Claim to have one, and see who requests it.
\item Swap until you have enough control over a file you object to,
then destroy it.
\item Conspire to make a cause ``unpopular''.  Convince servnet node
administrators that they don't want to be hosting data for these
unpopular causes, and that they should manually prune their data.
\item Insert false shares of a file into the servnet.  
\end{enumerate}
\end{enumerate}

\subsection{Defenses against Expected Threats}

In order to counter the anticipated attacks, we have evolved a number of defenses:

\begin{enumerate}
\item{Physical Security:} This is the responsibility of individual servnet node
owners.  In the event of failure here, we fall back on the robustness of the
data storage system. \emph{2a, 2b}
\item{The Trust System:} This serves two functions.  First, it ensures that
anybody entering the servnet provides useful work in proportion to the amount
of damage they can do.  Second, it provides a measure of accountability.  Those
who do good things are trusted to do good things again, and those who do bad things
are trusted to do bad things again. \emph{2c, 2e, 2f, 2h}
\item{The Mixnet:} This preserves the essential anonymity and untracability of
the service.  Its latency also protects against traffic analysis. \emph{1a, 1b, 2b, 3a, 3b}
\item{Cryptographic Signatures of Fragments:}  Strong cryptography protects us
against spoofing of shares, as well as providing a convenient tagging mechanism. \emph{3e}
\item{Data Duplication:} By dividing a file into many shares, not
all of which are needed to reconstruct it, we gain protection against
the destruction or duplicity of Servnet nodes. \emph{2c, 2b, 2h, 3c}
\item{Legal Protections:} Information illegal in one place is
frequently legal in others.  Global oppression of a piece of
information is relatively rare.  The content-neutral policies mean that there is
no reason to expect that the server operator has looked at the data he holds, which
might make it more difficult to prosecute. \emph{2a, 2g}
\item{The Time-Synchronization Protocol:} We rely on its security as
an abstracted object. \emph{1c, 2d}
\item{Volunteerism and the Hacker Ethic:} Owning a node of this
service is still going to put an administrator in a potentially tricky
situation.  We rely on the Hacker ethic and a commitment to free
information flow to provide volunteers \emph{2i, 3d}
\end{enumerate}

\section{The Trust Economy System}
The Free Haven Project relies on an economy of trust to protect the
data stored within it.  It requires that servers participating in the
Haven demonstrate in advance a capability to do a certain amount of
useful work before they are trusted with important data.  The goal is
to limit the amount of damage a potential adversary can do by
requiring useful work as a prerequisite for the access necessary to do
damage.  In the simplistic setup of the Free Haven Server, the
commodity chosen is megabyte-months.  A server which has stored ten
megabytes of data for two months will be trusted with up to twenty
megabyte-months of further data: eighty megabytes for a week, or one
megabyte for twenty months, or anything in between.
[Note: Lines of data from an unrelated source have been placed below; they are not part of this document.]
import Literature.MathematicalPhysics.QuantumFieldTheory.Balaban1983to89.B8Prop5ContractionKLevel

/-!
# `Balaban1983to89.B8Prop5PsiBounds` — T. Bałaban, *Spaces of regular gauge field configurations on a lattice and gauge fixing conditions*,
# Commun. Math. Phys. **99** (1985) 75–102 [Balaban1985RegularSpaces] ("B8"), Sect. D pp. 92–94: the size (1.98)R+(1.99) and the Lipschitz
# modulus (1.106) of the nonlinearity `Ψ = R(−Z)` of (1.100) ON THE ¼α₄-BALL, as standalone theorems (they are proved inside
# `B8Prop5ContractionKLevel.propFive_fixedPoint_kLevel`; exported here for the reality transfer `B8Prop5Reality` and for the joining corollary)

statement-level skeleton of published theorems with citation tags; proofs where landed; nothing here is a claim about the
Yang–Mills mass gap

WHY THIS FILE (cell `pub-ymgap`, REBALANCE №41-b, seat `pub-ymgap-dag-n19-b` g2).  `B8LambdaSpaceKLevel.fixedPoint_kLevel_selfAdjoint`-type
transfers need the two quantitative hypotheses `hΨ0`/`hΨ1` of the contraction by name; `B8Prop5ContractionKLevel` (p427909) certifies them only
inside its main proof.  This file re-derives them as theorems (same proofs, same constants `Mc`, `Kc`), in a separate module to respect the
1000-line limit of the parent.  Nothing new is claimed.

WHAT THIS FILE PROVES (kernel, 0 sorry, theorems only): **`psiP5_bd2`** (`|Ψ(λ_s)|₍₋₂₎ ≤ M` on the ball), **`psiP5_sub_bd2`**
(`|Ψ(λ_s) − Ψ(λ_t)|₍₋₂₎ ≤ K‖s − t‖` on the ball).  Count-neutral; N05 NOT discharged; nothing continuum / ℝ⁴ / OS / mass-gap / Clay.
Unit `pub-ymgap-dag-n19-b` (g2), 2026-08-26.
-/

noncomputable section

open NormedSpace Metric Set Filter Topology
open Complex (I)

namespace Literature.MathematicalPhysics.QuantumFieldTheory.Balaban1983to89.B8Prop5PsiBounds

open B7Prop1Explicit (e)
open B7Eq78Linearization (conjR)
open B8Ineq132 (covDerivFwd covDeriv)
open B8LambdaSpaceKLevel (wt lamSubK lamOf)
open B8Prop5ContractionKLevel (Bd2 Bd2.neg Zsol Vop Wsrc Vop_sub norm_Vop_le norm_Vop_sub_Vop_le wt_sq_norm_Wsrc_le wt_sq_norm_Wsrc_sub_le PsiP5
  Mc Kc mWc KWc mWc_nonneg KWc_nonneg bd2_zsol bd2_zsol_sub_zsol)

-- `Site` alone could resolve to the torus sites of `Setup.lean`; re-export the `ℤ^d` sites of `B7Prop1Explicit`.
export B7Prop1Explicit (Site)

variable {d : ℕ} {𝔸 : Type*} [NormedRing 𝔸] [NormOneClass 𝔸] [NormedAlgebra ℂ 𝔸] [CompleteSpace 𝔸]

/-! ## The size and the Lipschitz modulus of `Ψ` on the ball -/

section PsiBounds

variable {L k : ℕ} {η : ℝ} {Ω : ℕ → Set (Site d)} {Eb : ℕ → Set (Site d × Fin d)} {U₀ : Site d → Fin d → 𝔸ˣ}
  {A : Site d → Fin d → 𝔸} {DA : Site d → 𝔸}

/-- **(1.98)R + (1.99) for `Ψ = R(−Z)` on the ball** (the hypothesis `hΨ0` of `B8LambdaSpaceKLevel.fixedPoint_kLevel`, exported):
`|Ψ(λ_s)|₍₋₂₎ ≤ M` for `‖s‖ ≤ ¼α₄`. [cite: Balaban1985RegularSpaces, (1.98)–(1.99) pp.92–93] -/
theorem psiP5_bd2 (hL : 1 ≤ L) (hη : 0 < η) (R gpar Eterm : (Site d → 𝔸) → (Site d → 𝔸))
    {α₄ BR a₁ b₁ cA cDA mE : ℝ}
    (hBR : 0 ≤ BR) (ha₁ : 0 ≤ a₁) (ha₁' : a₁ ≤ 1 / 24) (hb₁ : 0 < b₁) (hb₁' : b₁ ≤ 1 / 140)
    (hcA : 0 ≤ cA) (hcA' : cA ≤ 1 / 13) (hcDA : 0 ≤ cDA) (hmE : 0 ≤ mE) (hθ : 10 * a₁ * BR ≤ 1 / 2)
    (hRsub : ∀ f g : Site d → 𝔸, R (f - g) = R f - R g)
    (hRbd : ∀ (f : Site d → 𝔸) (m : ℝ), 0 ≤ m → Bd2 L η k Ω f m → Bd2 L η k Ω (R f) (BR * m))
    (hg0 : ∀ s : lamSubK η U₀ L k Eb, ‖s‖ ≤ α₄ / 4 → ∀ j, j ≤ k → ∀ x ∈ Ω j, ‖gpar (lamOf s) x‖ ≤ a₁)
    (hg1 : ∀ s : lamSubK η U₀ L k Eb, ‖s‖ ≤ α₄ / 4 → ∀ j, j ≤ k → ∀ x ∈ Ω j, ∀ μ : Fin d,
      wt L η j * ‖covDerivFwd η U₀ μ (gpar (lamOf s)) x‖ ≤ b₁ ∧ wt L η j * ‖covDeriv η U₀ μ (gpar (lamOf s)) x‖ ≤ b₁)
    (hE0 : ∀ s : lamSubK η U₀ L k Eb, ‖s‖ ≤ α₄ / 4 → Bd2 L η k Ω (Eterm (lamOf s)) mE)
    (hDA : Bd2 L η k Ω DA cDA)
    (hA : ∀ j, j ≤ k → ∀ x ∈ Ω j, ∀ μ : Fin d,
      wt L η j * ‖A x μ‖ ≤ cA ∧ wt L η j * ‖conjR (U₀ (x - e μ) μ)⁻¹ (A (x - e μ) μ)‖ ≤ cA)
    (s : lamSubK η U₀ L k Eb) (hs : ‖s‖ ≤ α₄ / 4) :
    Bd2 L η k Ω (PsiP5 η U₀ A DA R gpar Eterm (lamOf s)) (Mc d BR b₁ cA mE cDA) := by
  have hmW : 0 ≤ mWc d b₁ cA mE cDA := mWc_nonneg hb₁.le hcA hmE hcDA
  have hcV : 0 ≤ 10 * a₁ := by positivity
  have ha12 : a₁ ≤ 1 / 12 := by linarith
  have hb70 : b₁ ≤ 1 / 70 := by linarith
  have hcA12 : cA ≤ 1 / 12 := by linarith
  have hVsub : ∀ f g : Site d → 𝔸, ∀ j, j ≤ k → ∀ x ∈ Ω j,
      Vop (gpar (lamOf s)) f x - Vop (gpar (lamOf s)) g x = Vop (gpar (lamOf s)) (f - g) x :=
    fun f g j hj x hx => Vop_sub f g ((hg0 s hs j hj x hx).trans ha12)
  have hVbd : ∀ f : Site d → 𝔸, ∀ j, j ≤ k → ∀ x ∈ Ω j, ‖Vop (gpar (lamOf s)) f x‖ ≤ 10 * a₁ * ‖f x‖ :=
    fun f j hj x hx => norm_Vop_le f (hg0 s hs j hj x hx) ha12
  have hW : Bd2 L η k Ω (Wsrc η U₀ A DA (gpar (lamOf s)) (Eterm (lamOf s))) (mWc d b₁ cA mE cDA) :=
    fun j hj x hx => wt_sq_norm_Wsrc_le hL hη hb70 hcA hcA12 ((hg0 s hs j hj x hx).trans ha12) (hg1 s hs j hj x hx) (hA j hj x hx)
      (hE0 s hs j hj x hx) (hDA j hj x hx)
  have hZ := bd2_zsol hL hη hVsub hVbd hRsub hRbd hW hcV hBR hmW hθ
  exact hRbd _ _ (by positivity) hZ.neg

/-- **(1.106) for `Ψ = R(−Z)` on the ball** (the hypothesis `hΨ1` of `B8LambdaSpaceKLevel.fixedPoint_kLevel`, exported):
`|Ψ(λ_s) − Ψ(λ_t)|₍₋₂₎ ≤ K‖s − t‖` for `‖s‖, ‖t‖ ≤ ¼α₄`. [cite: Balaban1985RegularSpaces, (1.104)–(1.106) p.94] -/
theorem psiP5_sub_bd2 (hL : 1 ≤ L) (hη : 0 < η) (R gpar Eterm : (Site d → 𝔸) → (Site d → 𝔸))
    {α₄ BR a₁ b₁ cA cDA mE KE ℓ₀ ℓ₁ : ℝ}
    (hBR : 0 ≤ BR) (ha₁ : 0 ≤ a₁) (ha₁' : a₁ ≤ 1 / 24) (hb₁ : 0 < b₁) (hb₁' : b₁ ≤ 1 / 140)
    (hcA : 0 ≤ cA) (hcA' : cA ≤ 1 / 13) (hcDA : 0 ≤ cDA) (hmE : 0 ≤ mE) (hKE : 0 ≤ KE) (hℓ₀ : 0 ≤ ℓ₀) (hℓ₁ : 0 ≤ ℓ₁)
    (hθ : 10 * a₁ * BR ≤ 1 / 2)
    (hRsub : ∀ f g : Site d → 𝔸, R (f - g) = R f - R g)
    (hRbd : ∀ (f : Site d → 𝔸) (m : ℝ), 0 ≤ m → Bd2 L η k Ω f m → Bd2 L η k Ω (R f) (BR * m))
    (hg0 : ∀ s : lamSubK η U₀ L k Eb, ‖s‖ ≤ α₄ / 4 → ∀ j, j ≤ k → ∀ x ∈ Ω j, ‖gpar (lamOf s) x‖ ≤ a₁)
    (hg1 : ∀ s : lamSubK η U₀ L k Eb, ‖s‖ ≤ α₄ / 4 → ∀ j, j ≤ k → ∀ x ∈ Ω j, ∀ μ : Fin d,
      wt L η j * ‖covDerivFwd η U₀ μ (gpar (lamOf s)) x‖ ≤ b₁ ∧ wt L η j * ‖covDeriv η U₀ μ (gpar (lamOf s)) x‖ ≤ b₁)
    (hgL : ∀ s t : lamSubK η U₀ L k Eb, ‖s‖ ≤ α₄ / 4 → ‖t‖ ≤ α₄ / 4 → ∀ j, j ≤ k → ∀ x ∈ Ω j,
      ‖gpar (lamOf s) x - gpar (lamOf t) x‖ ≤ ℓ₀ * ‖s - t‖ ∧ ∀ μ : Fin d,
        wt L η j * ‖covDerivFwd η U₀ μ (gpar (lamOf s) - gpar (lamOf t)) x‖ ≤ ℓ₁ * ‖s - t‖ ∧
        wt L η j * ‖covDeriv η U₀ μ (gpar (lamOf s) - gpar (lamOf t)) x‖ ≤ ℓ₁ * ‖s - t‖)
    (hE0 : ∀ s : lamSubK η U₀ L k Eb, ‖s‖ ≤ α₄ / 4 → Bd2 L η k Ω (Eterm (lamOf s)) mE)
    (hEL : ∀ s t : lamSubK η U₀ L k Eb, ‖s‖ ≤ α₄ / 4 → ‖t‖ ≤ α₄ / 4 → Bd2 L η k Ω (Eterm (lamOf s) - Eterm (lamOf t)) (KE * ‖s - t‖))
    (hDA : Bd2 L η k Ω DA cDA)
    (hA : ∀ j, j ≤ k → ∀ x ∈ Ω j, ∀ μ : Fin d,
      wt L η j * ‖A x μ‖ ≤ cA ∧ wt L η j * ‖conjR (U₀ (x - e μ) μ)⁻¹ (A (x - e μ) μ)‖ ≤ cA)
    (s t : lamSubK η U₀ L k Eb) (hs : ‖s‖ ≤ α₄ / 4) (ht : ‖t‖ ≤ α₄ / 4) :
    Bd2 L η k Ω (PsiP5 η U₀ A DA R gpar Eterm (lamOf s) - PsiP5 η U₀ A DA R gpar Eterm (lamOf t))
      (Kc d BR b₁ cA mE cDA KE ℓ₀ ℓ₁ * ‖s - t‖) := by
  set mW := mWc d b₁ cA mE cDA with hmWdef
  have hmW : 0 ≤ mW := mWc_nonneg hb₁.le hcA hmE hcDA
  have hcV : 0 ≤ 10 * a₁ := by positivity
  have ha12 : a₁ ≤ 1 / 12 := by linarith
  have hb70 : b₁ ≤ 1 / 70 := by linarith
  have hcA12 : cA ≤ 1 / 12 := by linarith
  have hVsub : ∀ s : lamSubK η U₀ L k Eb, ‖s‖ ≤ α₄ / 4 → ∀ f g : Site d → 𝔸, ∀ j, j ≤ k → ∀ x ∈ Ω j,
      Vop (gpar (lamOf s)) f x - Vop (gpar (lamOf s)) g x = Vop (gpar (lamOf s)) (f - g) x :=
    fun s hs f g j hj x hx => Vop_sub f g ((hg0 s hs j hj x hx).trans ha12)
  have hVbd : ∀ s : lamSubK η U₀ L k Eb, ‖s‖ ≤ α₄ / 4 → ∀ f : Site d → 𝔸, ∀ j, j ≤ k → ∀ x ∈ Ω j,
      ‖Vop (gpar (lamOf s)) f x‖ ≤ 10 * a₁ * ‖f x‖ :=
    fun s hs f j hj x hx => norm_Vop_le f (hg0 s hs j hj x hx) ha12
  have hW : ∀ s : lamSubK η U₀ L k Eb, ‖s‖ ≤ α₄ / 4 → Bd2 L η k Ω (Wsrc η U₀ A DA (gpar (lamOf s)) (Eterm (lamOf s))) mW :=
    fun s hs j hj x hx => wt_sq_norm_Wsrc_le hL hη hb70 hcA hcA12 ((hg0 s hs j hj x hx).trans ha12) (hg1 s hs j hj x hx) (hA j hj x hx)
      (hE0 s hs j hj x hx) (hDA j hj x hx)
  have hδ : 0 ≤ ‖s - t‖ := norm_nonneg _
  have hKW : 0 ≤ KWc d b₁ cA mE cDA KE ℓ₀ ℓ₁ := KWc_nonneg hb₁.le hcA hmE hcDA hKE hℓ₀ hℓ₁
  have hdW : Bd2 L η k Ω (Wsrc η U₀ A DA (gpar (lamOf s)) (Eterm (lamOf s)) - Wsrc η U₀ A DA (gpar (lamOf t)) (Eterm (lamOf t)))
      (KWc d b₁ cA mE cDA KE ℓ₀ ℓ₁ * ‖s - t‖) := by
    intro j hj x hx
    have h := wt_sq_norm_Wsrc_sub_le (U₀ := U₀) (A := A) (DA := DA) hL hη hb₁ hb₁' hcA hcA' (by positivity : 0 ≤ ℓ₀ * ‖s - t‖)
      ((hg0 s hs j hj x hx).trans ha₁') ((hg0 t ht j hj x hx).trans ha₁') (hg1 s hs j hj x hx) (hg1 t ht j hj x hx) (hA j hj x hx)
      (hE0 t ht j hj x hx) (hDA j hj x hx) (hgL s t hs ht j hj x hx).1 (fun μ => (hgL s t hs ht j hj x hx).2 μ)
      (by simpa only [Pi.sub_apply] using hEL s t hs ht j hj x hx)
    rw [Pi.sub_apply]
    refine h.trans (le_of_eq ?_)
    unfold KWc; ring
  have hdV : ∀ g : Site d → 𝔸, ∀ j, j ≤ k → ∀ x ∈ Ω j,
      ‖Vop (gpar (lamOf s)) g x - Vop (gpar (lamOf t)) g x‖ ≤ 10 * ℓ₀ * ‖s - t‖ * ‖g x‖ := by
    intro g j hj x hx
    have h := norm_Vop_sub_Vop_le g ((hg0 s hs j hj x hx).trans ha12) ((hg0 t ht j hj x hx).trans ha12)
    calc ‖Vop (gpar (lamOf s)) g x - Vop (gpar (lamOf t)) g x‖ ≤ 10 * ‖g x‖ * ‖gpar (lamOf s) x - gpar (lamOf t) x‖ := h
      _ ≤ 10 * ‖g x‖ * (ℓ₀ * ‖s - t‖) := by gcongr; exact (hgL s t hs ht j hj x hx).1
      _ = 10 * ℓ₀ * ‖s - t‖ * ‖g x‖ := by ring
  have hZZ := bd2_zsol_sub_zsol hL hη (hVsub s hs) (hVbd s hs) (hVsub t ht) (hVbd t ht) hRsub hRbd (hW s hs) (hW t ht) hcV hBR hmW hθ
    (mul_nonneg hKW hδ) (by positivity : 0 ≤ 10 * ℓ₀ * ‖s - t‖) hdW hdV
  have h2c : 0 ≤ 2 * (KWc d b₁ cA mE cDA KE ℓ₀ ℓ₁ * ‖s - t‖ + 10 * ℓ₀ * ‖s - t‖ * (BR * (2 * mW))) := by positivity
  have hneg := hRbd _ _ h2c hZZ.neg
  intro j hj x hx
  have h := hneg j hj x hx
  have heq : (PsiP5 η U₀ A DA R gpar Eterm (lamOf s) - PsiP5 η U₀ A DA R gpar Eterm (lamOf t)) x =
      R (-(Zsol (Wsrc η U₀ A DA (gpar (lamOf s)) (Eterm (lamOf s))) (Vop (gpar (lamOf s))) R -
        Zsol (Wsrc η U₀ A DA (gpar (lamOf t)) (Eterm (lamOf t))) (Vop (gpar (lamOf t))) R)) x := by
    simp only [PsiP5, Pi.sub_apply]
    rw [← Pi.sub_apply (R _) (R _), ← hRsub]
    congr 1
    funext y; simp only [Pi.sub_apply, Pi.neg_apply]; abel
  rw [heq]
  refine h.trans (le_of_eq ?_)
  unfold Kc; ring

end PsiBounds

#print axioms psiP5_bd2
#print axioms psiP5_sub_bd2

end Literature.MathematicalPhysics.QuantumFieldTheory.Balaban1983to89.B8Prop5PsiBounds

end
/-- **The lower-bound dichotomy, uniformly over the degrees `2 ≤ [F:ℚ] ≤ n`** (the class prime number
theorem with relative error `thetaClass_relative`, summed over the classes): for `x ≥ Q_F^{A(n, η)}`,
EITHER `θ_F(x) ≥ (1 − η) x`, OR `ζ_F` has a real zero `β ∈ [3/4, 1)` and `θ_F(x) ≥ (1 − η)(x − x^β/β)`.
Unconditional. [cite: ThornerZaman2019, Theorem 1.4] -/
theorem chebyshevThetaIdeal_lower_dichotomy (n : ℕ) {η : ℝ} (hη : 0 < η) :
    ∃ A : ℝ, 1 ≤ A ∧ ∀ (F : Type) [Field F] [NumberField F], 1 < Module.finrank ℚ F →
      Module.finrank ℚ F ≤ n →
      (∀ x : ℝ, ThornerZaman.condQn F ^ A ≤ x → (1 - η) * x ≤ chebyshevThetaIdeal F x) ∨
      ∃ β : ℝ, dedekindZeta₁ F β = 0 ∧ 3 / 4 ≤ β ∧ β < 1 ∧
        ∀ x : ℝ, ThornerZaman.condQn F ^ A ≤ x → (1 - η) * (x - x ^ β / β) ≤ chebyshevThetaIdeal F x := by
  classical
  have hdeg : ∀ m : ℕ, ∃ a : ℝ, 1 ≤ a ∧ (1 < m → ∀ (K : Type) [Field K] [NumberField K],
      Module.finrank ℚ K = m →
      (∀ x : ℝ, ThornerZaman.condQn K ^ a ≤ x → (1 - η) * x ≤ chebyshevThetaIdeal K x) ∨
      ∃ β : ℝ, dedekindZeta₁ K β = 0 ∧ 3 / 4 ≤ β ∧ β < 1 ∧
        ∀ x : ℝ, ThornerZaman.condQn K ^ a ≤ x →
          (1 - η) * (x - x ^ β / β) ≤ chebyshevThetaIdeal K x) := by
    intro m
    by_cases hm : 1 < m
    · obtain ⟨a₂, c, ha₂, hc, hcn, hrel⟩ := thetaClass_relative m hm hη
      refine ⟨a₂, ha₂, fun _ K _ _ hK => ?_⟩
      rcases hrel K hK with h1 | ⟨χ₁, β, hχreal, hβlo, hβ1, hLβ, h2⟩
      · left
        intro x hx
        exact chebyshevThetaIdeal_ge_of_classBound K (η := η) (x := x) (M := x) (fun C ↦ h1 x hx C)
      · by_cases hχ1 : χ₁ = 1
        · right
          subst hχ1
          have hm2 : (2 : ℝ) ≤ m := by exact_mod_cast hm
          have hβ34 : 3 / 4 ≤ β := by
            have hlog4 : 1 < Real.log 4 := by
              rw [show (4:ℝ) = 2 ^ 2 by norm_num, Real.log_pow]; have := Real.log_two_gt_d9; push_cast; linarith
            have hlogd : 0 ≤ Real.log ((NumberField.discr K).natAbs : ℝ) := Real.log_natCast_nonneg _
            have hc4 : c ≤ 1 / 4 :=
              hcn.trans (by rw [div_le_div_iff_of_pos_left one_pos (by positivity) (by norm_num)]; nlinarith)
            have : c / (Real.log ((NumberField.discr K).natAbs : ℝ) + Real.log 4) ≤ 1 / 4 := by
              rw [div_le_iff₀ (by linarith)]; nlinarith
            linarith
          have hβ0 : 0 < β := by linarith
          have hβne : (β : ℂ) ≠ 1 := by
            intro h; have := congrArg Complex.re h; simp at this; linarith
          have hζ : dedekindZeta₁ K β = 0 := by
            rw [dedekindZeta₁_apply_of_ne_one hβne, ← classGroupLFunction_one K hβne, hLβ, mul_zero]
          refine ⟨β, hζ, hβ34, hβ1, fun x hx => ?_⟩
          have hMC : ∀ C : ClassGroup (𝓞 K),
              x - (((1 : ClassGroup (𝓞 K) →* ℂˣ) C : ℂ)).re * x ^ β / β = x - x ^ β / β := by
            intro C; simp
          exact chebyshevThetaIdeal_ge_of_classBound K (η := η) (x := x) (M := x - x ^ β / β)
            (fun C ↦ by have := (h2 x hx C).2; rwa [hMC] at this)
        · left
          intro x hx
          exact chebyshevThetaIdeal_ge_of_classBound_char K (η := η) hχ1 (fun C ↦ (h2 x hx C).2)
    · exact ⟨1, le_rfl, fun h => absurd h hm⟩
  choose a ha hupa using hdeg
  set A : ℝ := ∑ m ∈ Finset.range (n + 1), a m with hA
  have haA : ∀ m ≤ n, a m ≤ A := fun m hm =>
    Finset.single_le_sum (f := a) (fun i _ => le_trans zero_le_one (ha i))
      (Finset.mem_range.mpr (Nat.lt_succ_of_le hm))
  have hA1 : 1 ≤ A := le_trans (ha 0) (haA 0 (Nat.zero_le n))
  refine ⟨A, hA1, fun F _ _ hF hFn => ?_⟩
  have hQ12 : (12 : ℝ) ≤ ThornerZaman.condQn F := ThornerZaman.twelve_le_condQn (K := F) hF
  have hQa : ∀ x : ℝ, ThornerZaman.condQn F ^ A ≤ x → ThornerZaman.condQn F ^ a (Module.finrank ℚ F) ≤ x :=
    fun x hx => le_trans (Real.rpow_le_rpow_of_exponent_le (by linarith) (haA _ hFn)) hx
  rcases hupa _ hF F rfl with h1 | ⟨β, hζ, hβ34, hβ1, h2⟩
  · exact Or.inl fun x hx => h1 x (hQa x hx)
  · exact Or.inr ⟨β, hζ, hβ34, hβ1, fun x hx => h2 x (hQa x hx)⟩

/-- **The pointed prime ideal theorem, uniformly over the degrees `2 ≤ [F:ℚ] ≤ n`**: there are
`A ≥ 1`, `c > 0` such that for every such `F`, every real zero `β` of `ζ_F` with
`1 − c/(log|d_F| + log 4) < β < 1` and every `x ≥ Q_F^A`: `0 < x − x^β/β` and
`|θ_F(x) − (x − x^β/β)| ≤ η (x − x^β/β)`.  Unconditional. [cite: ThornerZaman2019, Theorem 1.4] -/
theorem chebyshevThetaIdeal_pointed_of_le (n : ℕ) {η : ℝ} (hη : 0 < η) :
    ∃ A c : ℝ, 1 ≤ A ∧ 0 < c ∧ ∀ (F : Type) [Field F] [NumberField F], 1 < Module.finrank ℚ F →
      Module.finrank ℚ F ≤ n → ∀ β : ℝ, dedekindZeta₁ F β = 0 → 0 < β → β < 1 →
        1 - c / (Real.log ((NumberField.discr F).natAbs : ℝ) + Real.log 4) < β →
        ∀ x : ℝ, ThornerZaman.condQn F ^ A ≤ x →
          0 < x - x ^ β / β ∧ |chebyshevThetaIdeal F x - (x - x ^ β / β)| ≤ η * (x - x ^ β / β) := by
  have hdeg : ∀ m : ℕ, ∃ a c : ℝ, 1 ≤ a ∧ 0 < c ∧ (1 < m → ∀ (K : Type) [Field K] [NumberField K],
      Module.finrank ℚ K = m → ∀ β : ℝ, dedekindZeta₁ K β = 0 → 0 < β → β < 1 →
        1 - c / (Real.log ((NumberField.discr K).natAbs : ℝ) + Real.log 4) < β →
        ∀ x : ℝ, ThornerZaman.condQn K ^ a ≤ x →
          0 < x - x ^ β / β ∧ |chebyshevThetaIdeal K x - (x - x ^ β / β)| ≤ η * (x - x ^ β / β)) := by
    intro m
    by_cases hm : 1 < m
    · obtain ⟨a₂, c, ha₂, hc, h⟩ := chebyshevThetaIdeal_relative_at_realZero m hm hη
      exact ⟨a₂, c, ha₂, hc, fun _ => h⟩
    · exact ⟨1, 1, le_rfl, one_pos, fun h => absurd h hm⟩
  choose a c ha hc hP using hdeg
  set A : ℝ := ∑ m ∈ Finset.range (n + 1), a m with hA
  have haA : ∀ m ≤ n, a m ≤ A := fun m hm =>
    Finset.single_le_sum (f := a) (fun i _ => le_trans zero_le_one (ha i))
      (Finset.mem_range.mpr (Nat.lt_succ_of_le hm))
  have hA1 : 1 ≤ A := le_trans (ha 0) (haA 0 (Nat.zero_le n))
  -- `c* = 1 / Σ_{m ≤ n} 1/c(m)` is `≤ c(m)` for every `m ≤ n`
  set S : ℝ := ∑ m ∈ Finset.range (n + 1), 1 / c m with hS
  have hS0 : 0 < S := Finset.sum_pos (fun i _ => by have := hc i; positivity)
    ⟨0, Finset.mem_range.mpr (Nat.succ_pos n)⟩
  have hcS : ∀ m ≤ n, 1 / S ≤ c m := by
    intro m hm
    have h1 : 1 / c m ≤ S := Finset.single_le_sum (f := fun i => 1 / c i)
      (fun i _ => by have := hc i; positivity) (Finset.mem_range.mpr (Nat.lt_succ_of_le hm))
    rw [div_le_iff₀ hS0]
    have := mul_le_mul_of_nonneg_left h1 (hc m).le
    rw [mul_one_div_cancel (hc m).ne'] at this
    linarith [mul_comm (c m) S]
  refine ⟨A, 1 / S, hA1, by positivity, fun F _ _ hF hFn β hζ hβ0 hβ1 hβc x hx => ?_⟩
  have hQ12 : (12 : ℝ) ≤ ThornerZaman.condQn F := ThornerZaman.twelve_le_condQn (K := F) hF
  have hQa : ThornerZaman.condQn F ^ a (Module.finrank ℚ F) ≤ x :=
    le_trans (Real.rpow_le_rpow_of_exponent_le (by linarith) (haA _ hFn)) hx
  have hlog4 : 0 < Real.log 4 := Real.log_pos (by norm_num)
  have hlogd : 0 ≤ Real.log ((NumberField.discr F).natAbs : ℝ) := Real.log_natCast_nonneg _
  have hβc' : 1 - c (Module.finrank ℚ F) / (Real.log ((NumberField.discr F).natAbs : ℝ) + Real.log 4) < β := by
    have := div_le_div_of_nonneg_right (hcS _ hFn) (by linarith : 0 ≤ Real.log ((NumberField.discr F).natAbs : ℝ) + Real.log 4)
    linarith
  exact hP _ hF F rfl β hζ hβ0 hβ1 hβc' x hQa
By using this currency, we ensure that an adversary will always
provide at least as much useful work as it does harm --- that is,
every system in the Haven network is at least 50\% useful.  In addition,
certificates of accountability are used so that a server which is
misbehaving to this extent will be reasonably quickly identified to
the rest of the network.  When a server is entrusted with a share of
data, it provides a receipt certificate to the server which previously
held the data.  Should the trusted server lose the data, the server
with the certificate will be able to hold it accountable to the rest
of the network.

A rich adversary can easily defeat this simplistic currency model by
purchasing a ten-terabyte server and donating a great deal of space to
the network for a few days, then dropping great quantities of data.
To prevent this attack, the Free Haven Project is using a
two-dimensional currency.  A server can be trusted with a share which
is close in duration-size space to shares it has safely stored before,
but within limits specified by the individual server administrator.
For example, a 10 MB share for 1 month would have a distance of 5 from
a 7 MB share for 5 months.  The typical install would allow a distance
of up to 2, with a limit that times less than a week count as a week,
and that sizes over 100 GB count as 100 GB.         
                                                    
We anticipate that even this economic model will be insufficient for
some scenarios, and that there will be ways of attacking or exploiting
whatever we implement in the first versions of Free Haven. We expect
to continue to adjust these values and assumptions based on
experimental data.                                  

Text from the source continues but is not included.